6. Though his whole administration was considered a dog, President Warren G. Harding also had an Airedale Terrier named Laddie Boy who used to sit in on cabinet meetings. While the other cabinet members were busy being prosecuted for various scandals, Laddie Boy got down to work by creating the Food and Dog Administration, as well as initiating the Equal Rights Amendment for Dogs.  The amendment stipulated that dogs were no longer required to Sit, Stay or Roll Over for their masters. To this day, when you command your dog to do something and he just looks at you with that look and you’re wondering what he’s thinking, he’s actually thinking: “I don’t have to do that. Look it up.”

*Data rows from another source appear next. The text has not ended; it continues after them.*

import Literature.AlgebraicGeometry.Shioda1982.ExceptionalQuadruplesComplete
import HarnessLib

/-!
# Shioda 1982 / Meyer–Neutsch 1981: no exceptional quadruple at the levels `176 ≤ N ≤ 177` absent from Tabelle 1 (kernel sweep)

Topic `Literature/AlgebraicGeometry/Shioda1982`; companion of `ExceptionalQuadruplesComplete.lean` (search `checkB`, soundness
`tabelleOneCompleteAt_of_chunks`, invariant form `exists_mem_reps_of_isExceptionalQuadruple`, statement `TabelleOneCompleteAt`; sources,
method and framing in its module docstring), of the sweeps `ExceptionalQuadruplesSweepSixty/…/Ninety.lean` (all `2 ≤ N ≤ 90`),
`…SweepOneHundredTwelve.lean` (`N = 112`), `…SweepOneHundredThirtyTwo.lean` (`N = 132`) and of the other files of this series
(`ExceptionalQuadruplesSweep<lo>To<hi>.lean`, together: every level `91 ≤ N ≤ 179` that is not a row of Tabelle 1). THEOREMS only (no
definition, no named fact): the kernel search at each level `N` of this file's range that carries NO row of
[MeyerNeutsch1981Fermatquadrupel, Tabelle 1] (computer-generated there, "alle Fermatquadrupel für N ≤ 614 ermittelt", §2 p. 53; zeros of
[Shioda1982PicardFermat, table p. 727], whose non-zero entries `N ≤ 180` are exactly the 22 table levels): `completeAt_<N>` (every sorted
pair-free primitive Hodge 4-multiset mod `N` is standard) and `not_isExceptionalQuadruple_<N>`. With the table levels
(`ExceptionalQuadruplesComplete*.lean`: the printed list is complete at each of its 22 levels `≤ 180`) the series makes Meyer–Neutsch's
classification of the exceptional surface classes kernel-certified at EVERY level `N ≤ 180`; above `180` there are none by Aoki's
Theorem C ([Aoki1983], computer-assisted for `181 ≤ m ≤ 672`, not a kernel statement). `decide +kernel` only (no `native_decide`),
chunked by first entries to bound the memory of a single kernel evaluation (≈ 0.9 ms of kernel time per candidate triple; this file
visits 313290 candidates).

HONEST FRAMING (cell `pub-hfermat`): explicit algebraic cycles for specific Hodge classes on Fermat/Delsarte varieties; residual open
instances listed; no claim on general Hodge. These classes are algebraic (Lefschetz (1,1)); certified here is only the emptiness of the
exceptional list at these levels.

## References
* [MeyerNeutsch1981Fermatquadrupel] W. Meyer, W. Neutsch, *Fermatquadrupel*, Math. Ann. 256 (1981) 51–62, §2 p. 53, Tabelle 1 p. 54 (no rows 176, 177).
* [Shioda1982PicardFermat] T. Shioda, J. Fac. Sci. Univ. Tokyo IA 28 (1982) 725–734, table p. 727.
* [Aoki1983] N. Aoki, Math. Ann. 266 (1983) 23–54, Thm. C.
-/

namespace Literature.AlgebraicGeometry.Shioda1982

open Literature.AlgebraicGeometry.HodgeTheory

set_option maxHeartbeats 0 in
/-- **Tabelle 1 is complete at `N = 176`, where it is empty**: every sorted Hodge 4-multiset mod `176` without a pair and with
`gcd = 1` is standard. Kernel exhaustion (`checkB`, 7 chunks of first entries, 155325 candidate triples).
[cite: MeyerNeutsch1981Fermatquadrupel, §2 p. 53 ("alle Fermatquadrupel für N ≤ 614 ermittelt") and Tabelle 1 p. 54 (no row 176)]
[cite: Shioda1982PicardFermat, table p. 727] -/
theorem completeAt_oneHundredSeventySix : TabelleOneCompleteAt 176 :=
  tabelleOneCompleteAt_of_chunks 176 [(0, 9), (9, 8), (17, 8), (25, 9), (34, 10), (44, 14), (58, 118)] (by decide +kernel) (by
    intro p hp
    simp only [List.mem_cons, List.not_mem_nil, or_false] at hp
    rcases hp with rfl | rfl | rfl | rfl | rfl | rfl | rfl <;> decide +kernel)

set_option maxHeartbeats 0 in
/-- **Tabelle 1 is complete at `N = 177`, where it is empty**: every sorted Hodge 4-multiset mod `177` without a pair and with
`gcd = 1` is standard. Kernel exhaustion (`checkB`, 7 chunks of first entries, 157965 candidate triples).
[cite: MeyerNeutsch1981Fermatquadrupel, §2 p. 53 ("alle Fermatquadrupel für N ≤ 614 ermittelt") and Tabelle 1 p. 54 (no row 177)]
[cite: Shioda1982PicardFermat, table p. 727] -/
theorem completeAt_oneHundredSeventySeven : TabelleOneCompleteAt 177 :=
  tabelleOneCompleteAt_of_chunks 177 [(0, 9), (9, 8), (17, 8), (25, 9), (34, 10), (44, 13), (57, 120)] (by decide +kernel) (by
    intro p hp
    simp only [List.mem_cons, List.not_mem_nil, or_false] at hp
    rcases hp with rfl | rfl | rfl | rfl | rfl | rfl | rfl <;> decide +kernel)

/-- **No exceptional quadruple ("Ausnahmequadrupel") at the level `176`** (`tabelleOne 176 = []`).
[cite: MeyerNeutsch1981Fermatquadrupel, Tabelle 1 p. 54 (no row 176)] [cite: Shioda1982PicardFermat, table p. 727] -/
theorem not_isExceptionalQuadruple_oneHundredSeventySix (s : Multiset (ZMod 176)) : ¬ IsExceptionalQuadruple 176 s := by
  intro hs
  obtain ⟨r, hr, -⟩ := exists_mem_reps_of_isExceptionalQuadruple completeAt_oneHundredSeventySix hs
  simp [reps, tabelleOne] at hr

/-- **No exceptional quadruple ("Ausnahmequadrupel") at the level `177`** (`tabelleOne 177 = []`).
[cite: MeyerNeutsch1981Fermatquadrupel, Tabelle 1 p. 54 (no row 177)] [cite: Shioda1982PicardFermat, table p. 727] -/
theorem not_isExceptionalQuadruple_oneHundredSeventySeven (s : Multiset (ZMod 177)) : ¬ IsExceptionalQuadruple 177 s := by
  intro hs
  obtain ⟨r, hr, -⟩ := exists_mem_reps_of_isExceptionalQuadruple completeAt_oneHundredSeventySeven hs
  simp [reps, tabelleOne] at hr

end Literature.AlgebraicGeometry.Shioda1982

Did you say, Gulf of Tonkin?

7. When Johnson’s favorite beagle, Him, was mysteriously run over and killed by an FBI truck on the White House grounds, J. Edgar Hoover gave Johnson another beagle that Johnson named J. Edgar. Besides needing to be plugged in, J. Edgar was often heard asking Johnson to “Please speak louder…”

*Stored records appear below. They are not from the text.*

import Summits.RiemannHypothesis.RiemannHypothesis.Theorems.WeilTwoPrimeDeflE72Base
import Summits.RiemannHypothesis.RiemannHypothesis.Theorems.WeilTwoPrimeDeflE72DataPE23
import Literature.NumberTheory.LFunctions.WeilBlockRowsPZ
import Literature.NumberTheory.LFunctions.WeilBlockRowsFast
import Summits.RiemannHypothesis.RiemannHypothesis.Theorems.WeilTwoPrimeDeflE72DataDnE12
import HarnessLib

/-!
# Deflated two-prime certificate E72: dominance of rows 110–111 of `R = S''_even(κ') − UᵀU` (factored data)

`WeilCert.checkDomRowPZ` with the materialized augmented block, the factored inverse `weilCertDeflE72DnE/weilCertDeflE72LsE` and the Bessel block, by `decide +kernel` row by row. Pure proof file.
-/

noncomputable section

namespace Summit.RiemannHypothesis.RiemannHypothesis.Theorems.EvenWinsBeyondArch

open Literature.NumberTheory.LFunctions

set_option maxHeartbeats 0 in
/-- Kernel check of the dominance of row 110 of `R` (even block, certificate E72). [folklore] -/
theorem checkDomRowF0_110_weilCertDeflE72 :
    weilCertDeflE72Base.checkDomRowF weilCertDeflE72PmE weilCertDeflE72DnE weilCertDeflE72LsE weilCertDeflE72HpE weilCertDeflE72Kappa' 0 110 = true := by
  decide +kernel

/-- Kernel check of the dominance of row 110 of `R` (factored data), from the fast row. [folklore] -/
theorem checkDomRowPZ0_110_weilCertDeflE72 :
    weilCertDeflE72Base.checkDomRowPZ weilCertDeflE72PmE weilCertDeflE72DnE weilCertDeflE72LsE weilCertDeflE72HpE weilCertDeflE72Kappa' 0 110 = true :=
  WeilCert.checkDomRowPZ_of_F (by decide) checkDomRowF0_110_weilCertDeflE72

set_option maxHeartbeats 0 in
/-- Kernel check of the dominance of row 111 of `R` (even block, certificate E72). [folklore] -/
theorem checkDomRowF0_111_weilCertDeflE72 :
    weilCertDeflE72Base.checkDomRowF weilCertDeflE72PmE weilCertDeflE72DnE weilCertDeflE72LsE weilCertDeflE72HpE weilCertDeflE72Kappa' 0 111 = true := by
  decide +kernel

/-- Kernel check of the dominance of row 111 of `R` (factored data), from the fast row. [folklore] -/
theorem checkDomRowPZ0_111_weilCertDeflE72 :
    weilCertDeflE72Base.checkDomRowPZ weilCertDeflE72PmE weilCertDeflE72DnE weilCertDeflE72LsE weilCertDeflE72HpE weilCertDeflE72Kappa' 0 111 = true :=
  WeilCert.checkDomRowPZ_of_F (by decide) checkDomRowF0_111_weilCertDeflE72


end Summit.RiemannHypothesis.RiemannHypothesis.Theorems.EvenWinsBeyondArch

“Oh, Dick, I love this collar. Where did you get it?”

8. It’s well-known that Richard Nixon made a famous speech in which he said he was not going to give back Checkers, a Cocker Spaniel that was a gift to his daughters. Strangely, after the speech, Checkers was never seen again. Or was he?

Presidential cat
‘Spay Misty for Me’ was a frequent refrain in the Carter White House.

9. Jimmy Carter had a dog named Grits, which makes sense. Lesser known is the name of his cat: Misty Malarky Yin Yang. We think this is probably the weirdest of our Top Ten Presidential Dog Facts. Republicans did, too.  Upon hearing the name, they immediately accused Carter of listening to too many Donovan records and holding “acid” parties in his brother Billy’s pick-up. When those charges we’re debunked, it was revealed to be acute ergot poisoning whose symptoms include hallucinations, the Salem witch trials, and naming your cat Misty Malarky Yin Yang.

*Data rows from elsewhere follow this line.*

/-- **The squared force at a site is dominated by quadratic and sextic one-site terms** at the site and its (at
most two) neighbours:
`(∂_iΦ)² ≤ (6ω₂²+24) q_i² + (6lam²+384β²) q_i⁶ + ∑_a [i=a+1](12 q_a² + 192β² q_a⁶) + ∑_l [l=i+1](12 q_l² + 192β² q_l⁶)`.
[folklore] -/
theorem pinnedChain_dPotential_sq_le (ω₂ lam β γ : ℝ) (q : Fin N → ℝ) (i : Fin N) :
    (pinnedChain ω₂ lam β γ).dPotential N i q ^ 2 ≤
      (6 * ω₂ ^ 2 + 24) * q i ^ 2 + (6 * lam ^ 2 + 384 * β ^ 2) * q i ^ 6 +
        (∑ a : Fin N, if i.val = a.val + 1 then 12 * q a ^ 2 + 192 * β ^ 2 * q a ^ 6 else 0) +
        ∑ l : Fin N, if l.val = i.val + 1 then 12 * q l ^ 2 + 192 * β ^ 2 * q l ^ 6 else 0 := by
  set P := pinnedChain ω₂ lam β γ with hP
  -- split the bond double sum into the left-neighbour and right-neighbour single sums
  set S₁ : ℝ := ∑ a : Fin N, if i.val = a.val + 1 then deriv P.V (q i - q a) else 0 with hS₁
  set S₂ : ℝ := ∑ l : Fin N, if l.val = i.val + 1 then deriv P.V (q l - q i) else 0 with hS₂
  have hsum : (∑ k : Fin N, ∑ l : Fin N, if l.val = k.val + 1 then
      deriv P.V (q l - q k) * ((if l = i then 1 else 0) - (if k = i then 1 else 0)) else 0) = S₁ - S₂ := by
    have e : ∀ k l : Fin N, (if l.val = k.val + 1 then
        deriv P.V (q l - q k) * ((if l = i then 1 else 0) - (if k = i then 1 else 0)) else 0) =
        (if l.val = k.val + 1 then deriv P.V (q l - q k) * (if l = i then 1 else 0) else 0) -
          (if l.val = k.val + 1 then deriv P.V (q l - q k) * (if k = i then 1 else 0) else 0) := by
      intro k l; split_ifs <;> ring
    simp_rw [e, Finset.sum_sub_distrib]
    congr 1
    · -- collapse `l := i`
      simp only [hS₁]
      refine Finset.sum_congr rfl fun k _ => ?_
      rw [Finset.sum_eq_single i]
      · simp only [if_true, mul_one]
      · intro l _ hl; simp [hl]
      · intro h; exact absurd (Finset.mem_univ i) h
    · -- collapse `k := i`
      simp only [hS₂]
      rw [Finset.sum_comm]
      refine Finset.sum_congr rfl fun l _ => ?_
      rw [Finset.sum_eq_single i]
      · simp only [if_true, mul_one]
      · intro k _ hk; simp [hk]
      · intro h; exact absurd (Finset.mem_univ i) h
  have hdP : P.dPotential N i q = deriv P.U (q i) + (S₁ - S₂) := by
    unfold OscillatorChain.dPotential; rw [hsum]
  -- squares of the pieces
  have hU := pinnedChain_deriv_U_sq_le ω₂ lam β γ (q i)
  have h1 : S₁ ^ 2 ≤ ∑ a : Fin N, if i.val = a.val + 1 then deriv P.V (q i - q a) ^ 2 else 0 :=
    sq_sum_ite_pred_le i (fun a => deriv P.V (q i - q a))
  have h2 : S₂ ^ 2 ≤ ∑ l : Fin N, if l.val = i.val + 1 then deriv P.V (q l - q i) ^ 2 else 0 :=
    sq_sum_ite_succ_le i (fun l => deriv P.V (q l - q i))
  have h1' : (∑ a : Fin N, if i.val = a.val + 1 then deriv P.V (q i - q a) ^ 2 else 0) ≤
      (4 * q i ^ 2 + 64 * β ^ 2 * q i ^ 6) + ∑ a : Fin N, if i.val = a.val + 1 then 4 * q a ^ 2 + 64 * β ^ 2 * q a ^ 6 else 0 := by
    calc (∑ a : Fin N, if i.val = a.val + 1 then deriv P.V (q i - q a) ^ 2 else 0)
        ≤ ∑ a : Fin N, if i.val = a.val + 1 then (4 * q i ^ 2 + 64 * β ^ 2 * q i ^ 6) + (4 * q a ^ 2 + 64 * β ^ 2 * q a ^ 6) else 0 := by
          refine Finset.sum_le_sum fun a _ => ?_
          split_ifs
          · have := pinnedChain_deriv_V_sub_sq_le ω₂ lam β γ (q i) (q a); nlinarith
          · exact le_rfl
      _ = (4 * q i ^ 2 + 64 * β ^ 2 * q i ^ 6) * (∑ a : Fin N, if i.val = a.val + 1 then (1:ℝ) else 0) +
            ∑ a : Fin N, if i.val = a.val + 1 then 4 * q a ^ 2 + 64 * β ^ 2 * q a ^ 6 else 0 := by
          rw [Finset.mul_sum, ← Finset.sum_add_distrib]
          refine Finset.sum_congr rfl fun a _ => ?_
          split_ifs <;> ring
      _ ≤ (4 * q i ^ 2 + 64 * β ^ 2 * q i ^ 6) * 1 +
            ∑ a : Fin N, if i.val = a.val + 1 then 4 * q a ^ 2 + 64 * β ^ 2 * q a ^ 6 else 0 := by
          refine add_le_add (mul_le_mul_of_nonneg_left (sum_ite_succ_left_le_one i) (by positivity)) le_rfl
      _ = _ := by rw [mul_one]
  have h2' : (∑ l : Fin N, if l.val = i.val + 1 then deriv P.V (q l - q i) ^ 2 else 0) ≤
      (4 * q i ^ 2 + 64 * β ^ 2 * q i ^ 6) + ∑ l : Fin N, if l.val = i.val + 1 then 4 * q l ^ 2 + 64 * β ^ 2 * q l ^ 6 else 0 := by
    calc (∑ l : Fin N, if l.val = i.val + 1 then deriv P.V (q l - q i) ^ 2 else 0)
        ≤ ∑ l : Fin N, if l.val = i.val + 1 then (4 * q i ^ 2 + 64 * β ^ 2 * q i ^ 6) + (4 * q l ^ 2 + 64 * β ^ 2 * q l ^ 6) else 0 := by
          refine Finset.sum_le_sum fun l _ => ?_
          split_ifs
          · have := pinnedChain_deriv_V_sub_sq_le ω₂ lam β γ (q l) (q i); nlinarith
          · exact le_rfl
      _ = (4 * q i ^ 2 + 64 * β ^ 2 * q i ^ 6) * (∑ l : Fin N, if l.val = i.val + 1 then (1:ℝ) else 0) +
            ∑ l : Fin N, if l.val = i.val + 1 then 4 * q l ^ 2 + 64 * β ^ 2 * q l ^ 6 else 0 := by
          rw [Finset.mul_sum, ← Finset.sum_add_distrib]
          refine Finset.sum_congr rfl fun l _ => ?_
          split_ifs <;> ring
      _ ≤ (4 * q i ^ 2 + 64 * β ^ 2 * q i ^ 6) * 1 +
            ∑ l : Fin N, if l.val = i.val + 1 then 4 * q l ^ 2 + 64 * β ^ 2 * q l ^ 6 else 0 := by
          refine add_le_add (mul_le_mul_of_nonneg_left (sum_ite_succ_right_le_one i) (by positivity)) le_rfl
      _ = _ := by rw [mul_one]
  -- `(u + (S₁ - S₂))² ≤ 3(u² + S₁² + S₂²)`
  have h3 : P.dPotential N i q ^ 2 ≤ 3 * (deriv P.U (q i) ^ 2 + S₁ ^ 2 + S₂ ^ 2) := by
    rw [hdP]; nlinarith [sq_nonneg (deriv P.U (q i) - S₁), sq_nonneg (deriv P.U (q i) + S₂), sq_nonneg (S₁ + S₂)]
  have e4 : (∑ a : Fin N, if i.val = a.val + 1 then 12 * q a ^ 2 + 192 * β ^ 2 * q a ^ 6 else 0) =
      3 * ∑ a : Fin N, if i.val = a.val + 1 then 4 * q a ^ 2 + 64 * β ^ 2 * q a ^ 6 else 0 := by
    rw [Finset.mul_sum]; refine Finset.sum_congr rfl fun a _ => ?_; split_ifs <;> ring
  have e5 : (∑ l : Fin N, if l.val = i.val + 1 then 12 * q l ^ 2 + 192 * β ^ 2 * q l ^ 6 else 0) =
      3 * ∑ l : Fin N, if l.val = i.val + 1 then 4 * q l ^ 2 + 64 * β ^ 2 * q l ^ 6 else 0 := by
    rw [Finset.mul_sum]; refine Finset.sum_congr rfl fun l _ => ?_; split_ifs <;> ring
  rw [e4, e5]
  nlinarith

Blind leading the President to another foreign policy meeting.

10. I’ll bet you didn’t know that Ronald Reagan had a dog named Blind.

Bo with with Pong ball.

11. It’s well-known that President Obama’s dog Bo, a Portuguese Water Dog, was given to him by the late Senator Edward Kennedy. In addition to being a great swimmer, Bo can pass sweeping social legislation, find hot babes in a Nantucket fog, and has yet to be beaten in a game of Fuzzy Duck or Beer Pong.

The First Lady
Looking good in the White House!

12. President Trump famously doesn’t have a dog. Some have accused him of being anti-canine, especially because he often calls many of his enemies “dogs.” However, The Washington Post reports that between 2010 and 2015, Trump invited Westminster Dog Show winners to his office at Trump Tower for a meet and greet and showed great affection for the recently crowned canines. It was later discovered that, after private photo shoots with the dogs, he was returning stuffed look-alikes to their handlers so he could make a “nice coat” for Melania. Trump later dismissed the accusation as “fake news obviously written by a dog.” Okay. We’ll admit it: Right on both counts.

*Please note that these observations have been revised and expanded to 12.  They do not reflect the political or corporate beliefs of petswelcome.com. We are a company run by dogs and cats and therefore have no political leanings or preferences. We say whatever is on our mind at the time. We say them to get  treats.